So let me give you a definition. Here's what interpretation is. Interpretation is the proper use of generally accepted principles to determine the one divinely intended meaning of the passage, the proper use of generally accepted principles to determine the one divinely intended meaning of the passage. This is what God intended this passage to mean. Now obviously, that's a very critical decision. So how do you go about making a decision like that? Well, there is an art to interpretation, but the real work in interpretation is primarily a science. There are rules or guidelines that are generally accepted principles to use in helping us decide exactly what a passage mean and what it doesn't mean and what it can never mean.

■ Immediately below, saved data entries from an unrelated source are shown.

/-- **(7.3.2), first form, AT EVERY PURE-GAUGE BACKGROUND `u = 1^h`** (`h` any `U(1)` gauge transformation of the `η`-lattice), every
level `k` (`j + k ≤ m + K`), every torus, `a > 0`, `c ≠ 0`, `G′` any right inverse of `D_u^*D_u + aQ_k(u)^*Q_k(u)`: with `u_k(b)` := the
transport of `u` along the unit bond `b` (`lineIter u k`; [BalabanImbrieJaffe1988] (4.4) `ū_{k,b} = u_k(⟨b₋, b₊⟩)`),
`min(a/(8d), Nc²/(2n²))·Σ_{b∈T₁^{(k)}} |u_k(b)ψ′(b₊) − ψ′(b₋)|² ≤ ⟨ψ′, Δ_k(u)ψ′⟩` for every `ψ′` — from `ineq732_flat` at `ψ = h^{−1}ψ′` by
the gauge covariance (6.3.2) of the scalar form (gen 3's `inner_deltaOp_gaugeAct`). [cite: BalabanImbrieJaffe1985, (7.3.2) p.326] -/
theorem ineq732_pureGauge {k : ℕ} (hk : j + k ≤ P.m + P.K) {c : ℝ} (hc : c ≠ 0) {a : ℝ} (ha : 0 < a)
    (h : GaugeTransf P j U1) {G' : FineSp P j →ₗ[ℝ] FineSp P j}
    (hG' : ∀ φ, opT (Dlin c (gaugeAct h (1 : GaugeField P j U1))) (QlinK (gaugeAct h (1 : GaugeField P j U1)) k) a (G' φ) = φ)
    (ψ' : CoarseSpK P j k) :
    min (a / (8 * P.d)) ((P.L : ℝ) ^ (k * P.d) * c ^ 2 / (2 * ((P.L : ℝ) ^ k) ^ 2))
        * bondForm (lineIter (gaugeAct h (1 : GaugeField P j U1)) k) ψ'
      ≤ ⟪ψ', deltaOp (QlinK (gaugeAct h (1 : GaugeField P j U1)) k) a G' ψ'⟫ := by
  obtain ⟨G, hG, -⟩ := exists_GK hk hc ha (1 : GaugeField P j U1)
  set ψ : CoarseSpK P j k := WithLp.toLp 2 fun y => (toC (h (cornerIter k y)))⁻¹ * ψ' y with hψ
  have hψ' : ∀ y, ψ' y = toC (h (cornerIter k y)) * ψ y := fun y => by
    rw [hψ, PiLp.toLp_apply, mul_inv_cancel_left₀ (toC_ne_zero _)]
  rw [bondForm_lineIter_gaugeAct_one hk h hψ', inner_deltaOp_gaugeAct hk c ha.le h 1 hG hG' hψ']
  exact ineq732_flat hk hc ha hG ψ

/-! ## §5 Uniform constants: the physical normalization, and `Claim73` for the flat family -/

/-- The PHYSICAL normalization of the `η`-lattice covariant derivative in the `ℓ²`-space bookkeeping of gens 2–3: `c² = η^{d−2} = n²/N`
(`η = L^{−k} = n^{−1}`, `N = n^d`), so that `‖Dlin c uφ‖² = Σ_b η^d|η^{−1}(u_bφ(b₊) − φ(b₋))|² = ‖D_uφ‖²_η` in the weighted norm (2.2) while
the unit-lattice norms are the counting ones. [cite: BalabanImbrieJaffe1985, (2.2) p.302] -/
def cPhys (P : Params) (k : ℕ) : ℝ := Real.sqrt (((P.L : ℝ) ^ k) ^ 2 / (P.L : ℝ) ^ (k * P.d))

/-- kernel: `cPhys² = n²/N`. [cite: BalabanImbrieJaffe1985, (2.2) p.302] -/
theorem cPhys_sq (P : Params) (k : ℕ) : cPhys P k ^ 2 = ((P.L : ℝ) ^ k) ^ 2 / (P.L : ℝ) ^ (k * P.d) :=
  Real.sq_sqrt (by positivity)

/-- kernel: `cPhys > 0`. [cite: BalabanImbrieJaffe1985, (2.2) p.302] -/
theorem cPhys_pos (P : Params) (k : ℕ) : 0 < cPhys P k :=
  Real.sqrt_pos.2 (div_pos (pow_pos (pow_pos (Nat.cast_pos.2 P.L_pos) _) _) (pow_pos (Nat.cast_pos.2 P.L_pos) _))

/-- kernel: at the physical normalization the geometric constant of `ineq732_flat` is `Nc²/(2n²) = ½`. [cite: BalabanImbrieJaffe1985, (7.3.2) p.326] -/
theorem cPhys_const (P : Params) (k : ℕ) :
    (P.L : ℝ) ^ (k * P.d) * cPhys P k ^ 2 / (2 * ((P.L : ℝ) ^ k) ^ 2) = 1 / 2 := by
  have h1 : (0 : ℝ) < (P.L : ℝ) ^ (k * P.d) := pow_pos (Nat.cast_pos.2 P.L_pos) _
  have h2 : (0 : ℝ) < ((P.L : ℝ) ^ k) ^ 2 := pow_pos (pow_pos (Nat.cast_pos.2 P.L_pos) _) _
  rw [cPhys_sq, mul_div_assoc', mul_div_cancel_left₀ _ h1.ne', div_eq_iff (by positivity)]
  ring

/-- **(7.3.2) at the flat background with the PRINTED `a_k` and the physical normalization, `γ = min(a/(9d), ½)` UNIFORM IN `k` AND IN
THE VOLUME**: for `1 ≤ k`, `j + k ≤ m + K`, `a > 0` (the constant of the one-step Gaussian), `G` the inverse of (4.6.2) at `u = 1` and
every `ψ`, `min(a/(9d), ½)·Σ_{b∈T₁^{(k)}} |ψ(b₊) − ψ(b₋)|² ≤ ⟨ψ, Δ_k(1)ψ⟩` (`ineq732_flat` + `cPhys_const` + `a_k ≥ 8a/9`).
[cite: BalabanImbrieJaffe1985, (7.3.2) p.326] -/
theorem ineq732_flat_phys {k : ℕ} (hk1 : 1 ≤ k) (hk : j + k ≤ P.m + P.K) {a : ℝ} (ha : 0 < a)
    {G : FineSp P j →ₗ[ℝ] FineSp P j}
    (hG : ∀ φ, opT (Dlin (cPhys P k) (1 : GaugeField P j U1)) (QlinK (1 : GaugeField P j U1) k)
      (BIJ85Sect4Statements.aK a P.L k) (G φ) = φ)
    (ψ : CoarseSpK P j k) :
    min (a / (9 * P.d)) (1 / 2) * bondForm (1 : GaugeField P (j+k) U1) ψ
      ≤ ⟪ψ, deltaOp (QlinK (1 : GaugeField P j U1) k) (BIJ85Sect4Statements.aK a P.L k) G ψ⟫ := by
  have hL : (1 : ℝ) < P.L := by linarith [three_le_L P]
  have haK := (BIJ85CoefficientAk464.aK_pos_le ha hL hk1).1
  have h := ineq732_flat hk (cPhys_pos P k).ne' haK hG ψ
  rw [cPhys_const] at h
  refine le_trans (mul_le_mul_of_nonneg_right ?_ (bondForm_nonneg _ _)) h
  have hd : (0 : ℝ) < P.d := Nat.cast_pos.2 P.hd
  refine min_le_min ?_ le_rfl
  rw [div_le_div_iff₀ (by positivity) (by positivity)]
  nlinarith [aK_ge_eight_ninths P ha.le hk1]

/-- Index of the FLAT FAMILY of Sect. 7.3 data: any parameters `P` of the series with dimension `d` (any block size `L`, any volume
`L^m`, any number of steps `K`), any `η`-lattice level `j` and any `k ≥ 1` with the unit lattice `T₁^{(k)} = T^{(j+k)}` in the standing
range. [cite: BalabanImbrieJaffe1985, (7.3.2) p.326] -/
structure FlatIdx (d : ℕ) where
  P : Params
  hd : P.d = d
  j : ℕ
  k : ℕ
  hk1 : 1 ≤ k
  hk : j + k ≤ P.m + P.K

/-- kernel: the printed `a_k > 0` at an index (`L ≥ 3`, `k ≥ 1`; gen 2's `aK_pos_le`). [cite: BalabanImbrieJaffe1985, (4.6.4) p.313] -/
theorem FlatIdx.aK_pos {d : ℕ} (i : FlatIdx d) {a : ℝ} (ha : 0 < a) : 0 < BIJ85Sect4Statements.aK a i.P.L i.k :=
  (BIJ85CoefficientAk464.aK_pos_le ha (by linarith [three_le_L i.P]) i.hk1).1

/-- `G_k(1) = [−Δ + a_kQ_k^*Q_k]^{−1}` at an index of the flat family: THE inverse of (4.6.2) at `u = 1` (it exists and is two-sided,
gen 3's `exists_GK`; chosen by `Classical.choose` — the theorems hold for any right inverse). [cite: BalabanImbrieJaffe1985, (4.6.2) p.313] -/
def flatG {d : ℕ} (a : ℝ) (ha : 0 < a) (i : FlatIdx d) : FineSp i.P i.j →ₗ[ℝ] FineSp i.P i.j :=
  Classical.choose (exists_GK i.hk (cPhys_pos i.P i.k).ne' (i.aK_pos ha) (1 : GaugeField i.P i.j U1))

/-- kernel: `flatG` is a right inverse of `D₁^*D₁ + a_kQ_k^*Q_k`. [cite: BalabanImbrieJaffe1985, (4.6.2) p.313] -/
theorem flatG_spec {d : ℕ} (a : ℝ) (ha : 0 < a) (i : FlatIdx d) (φ : FineSp i.P i.j) :
    opT (Dlin (cPhys i.P i.k) (1 : GaugeField i.P i.j U1)) (QlinK (1 : GaugeField i.P i.j U1) i.k)
      (BIJ85Sect4Statements.aK a i.P.L i.k) (flatG a ha i φ) = φ :=
  (Classical.choose_spec (exists_GK i.hk (cPhys_pos i.P i.k).ne' (i.aK_pos ha) (1 : GaugeField i.P i.j U1))).1 φ

/-- **The flat-background MODEL INSTANCE of r15's Sect. 7.3 carrier** `BIJ85Sect7Statements.ScalarStabData` at an index `i`: plaquettes,
bonds, sites of `T₁^{(k)} = Site P (j+k)`; scalar fields `ψ ∈ ℓ²(T₁^{(k)})`; `v ≡ 1` so `|v(∂p) − 1| = 0`; `u_k ≡ 1` so the covariant bond
term is `|ψ(b₊) − ψ(b₋)|²`; `|ψ(x)|²`; the form `⟨ψ, Δ_k(1)ψ⟩` of (4.6.4) with the printed `a_k` and `G_k(1) = flatG`; `e_k` recorded as `1`
(it enters (7.3.2) only through the `M`-term, which is `0` below, and (7.3.1), which is void at `v = 1`). [cite: BalabanImbrieJaffe1985, (7.3.2) p.326] -/
def flatStabData {d : ℕ} (a : ℝ) (ha : 0 < a) (i : FlatIdx d) : BIJ85Sect7Statements.ScalarStabData where
  Plaq := Balaban1983to89.Plaq i.P (i.j + i.k)
  Bond := PBond i.P (i.j + i.k)
  Site := Balaban1983to89.Site i.P (i.j + i.k)
  Scalar := CoarseSpK i.P i.j i.k
  ek := 1
  plaqDev := fun _ => 0
  covDiffSq := fun ψ b => ‖ψ b.tgt - ψ b.src‖ ^ 2
  absSq := fun ψ x => ‖ψ x‖ ^ 2
  deltaForm := fun ψ =>
    ⟪ψ, deltaOp (QlinK (1 : GaugeField i.P i.j U1) i.k) (BIJ85Sect4Statements.aK a i.P.L i.k) (flatG a ha i) ψ⟫

/-- kernel: the flat data satisfy the hypothesis (7.3.1) (`0 ≤ e_k(1 + ln e_k^{−1})^𝓅` at `e_k = 1`) — the instance below is not
vacuous on the hypothesis side. [cite: BalabanImbrieJaffe1985, (7.3.1) p.326] -/
theorem hyp731_flat {d : ℕ} (a : ℝ) (ha : 0 < a) (i : FlatIdx d) (pexp : ℝ) : (flatStabData a ha i).Hyp731 pexp := by
  intro p
  show (0 : ℝ) ≤ 1 * (1 + Real.log 1⁻¹) ^ pexp
  rw [inv_one, Real.log_one, add_zero, Real.one_rpow, mul_one]
  exact zero_le_one

/-- **r15's typed (7.3.2) `ScalarStabData.Ineq732 γ α M` HOLDS for every flat datum** with `γ = min(a/(9d), ½)`, `α = 1`, `M = 0`
(`ineq732_flat_phys`). [cite: BalabanImbrieJaffe1985, (7.3.2) p.326] -/
theorem ineq732_flatStabData {d : ℕ} (a : ℝ) (ha : 0 < a) (i : FlatIdx d) :
    (flatStabData a ha i).Ineq732 (min (a / (9 * d)) (1 / 2)) 1 0 := by
  intro ψ
  dsimp only [flatStabData] at ψ ⊢
  have hd' : (d : ℝ) = (i.P.d : ℝ) := by rw [i.hd]
  rw [zero_mul, zero_mul, sub_zero, hd']
  have h := ineq732_flat_phys i.hk1 i.hk ha (flatG_spec a ha i) ψ
  rw [bondForm_one] at h
  exact h

/-- **r15's typed claim of Sect. 7.3, `ScalarStabData.Claim73 𝓅 fam` — "for constants γ > 0, α > 0, M < ∞ (chosen before k and the
configuration), (7.3.1) ⇒ (7.3.2)" — PROVED FOR THE FLAT FAMILY** `flatStabData a` over `FlatIdx d` (`d ≥ 1`, `a > 0`, any exponent `𝓅`):
`γ = min(a/(9d), ½)`, `α = 1`, `M = 0`, uniform in `k`, `L`, the volume and the levels.  HONEST SCOPE: flat backgrounds only; the general
background under (7.3.1) is the paper's unprinted *"extension of the proofs of [7]"*. [cite: BalabanImbrieJaffe1985, (7.3.1)–(7.3.2) p.326] -/
theorem claim73_flat {d : ℕ} (hd : 0 < d) (a : ℝ) (ha : 0 < a) (pexp : ℝ) :
    BIJ85Sect7Statements.ScalarStabData.Claim73 pexp (flatStabData (d := d) a ha) :=
  ⟨min (a / (9 * d)) (1 / 2), 1, 0, lt_min (by positivity) (by norm_num), one_pos,
    fun i _ => ineq732_flatStabData a ha i⟩

end

end Literature.MathematicalPhysics.QuantumFieldTheory.BalabanImbrieJaffe1984to88.BIJ85Ineq732Flat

All right, so let's look at the principles then of interpretation. Now, I'm just going to give you an overview, sort of a sketch. If you want to study this in more detail, let me mention some resources. Here are some resources for you to consider, and I don't agree with everything in every one of these books, but they're all helpful in and of themselves. You'll just have to use discernment as you do anything outside of the Scripture. First one is How to Read the Bible for All It's Worth by Gordon Fee and Douglas Stuart. A second one, Knowing Scripture by R. C. Sproul. A third one, Hermeneutics by Henry Virkler. Again, those are the principles for interpreting the Bible. That's what hermeneutics is. And then sort of the classic, and again I don't agree with everything in here, but Protestant Biblical Interpretation by Bernard Ramm. That's a little heavier sledding. The simplest one here is R.C. Sproul's book Knowing Scripture if you just want to get your toe in the water. And then maybe the next one would be Hermeneutics by Henry Virkler, then How to Read the Bible for All It's Worth, and then lastly Protestant Biblical Interpretation. That's kind of a ranking from simplest to most challenging, but all of them can be helpful if you want to study this a little more.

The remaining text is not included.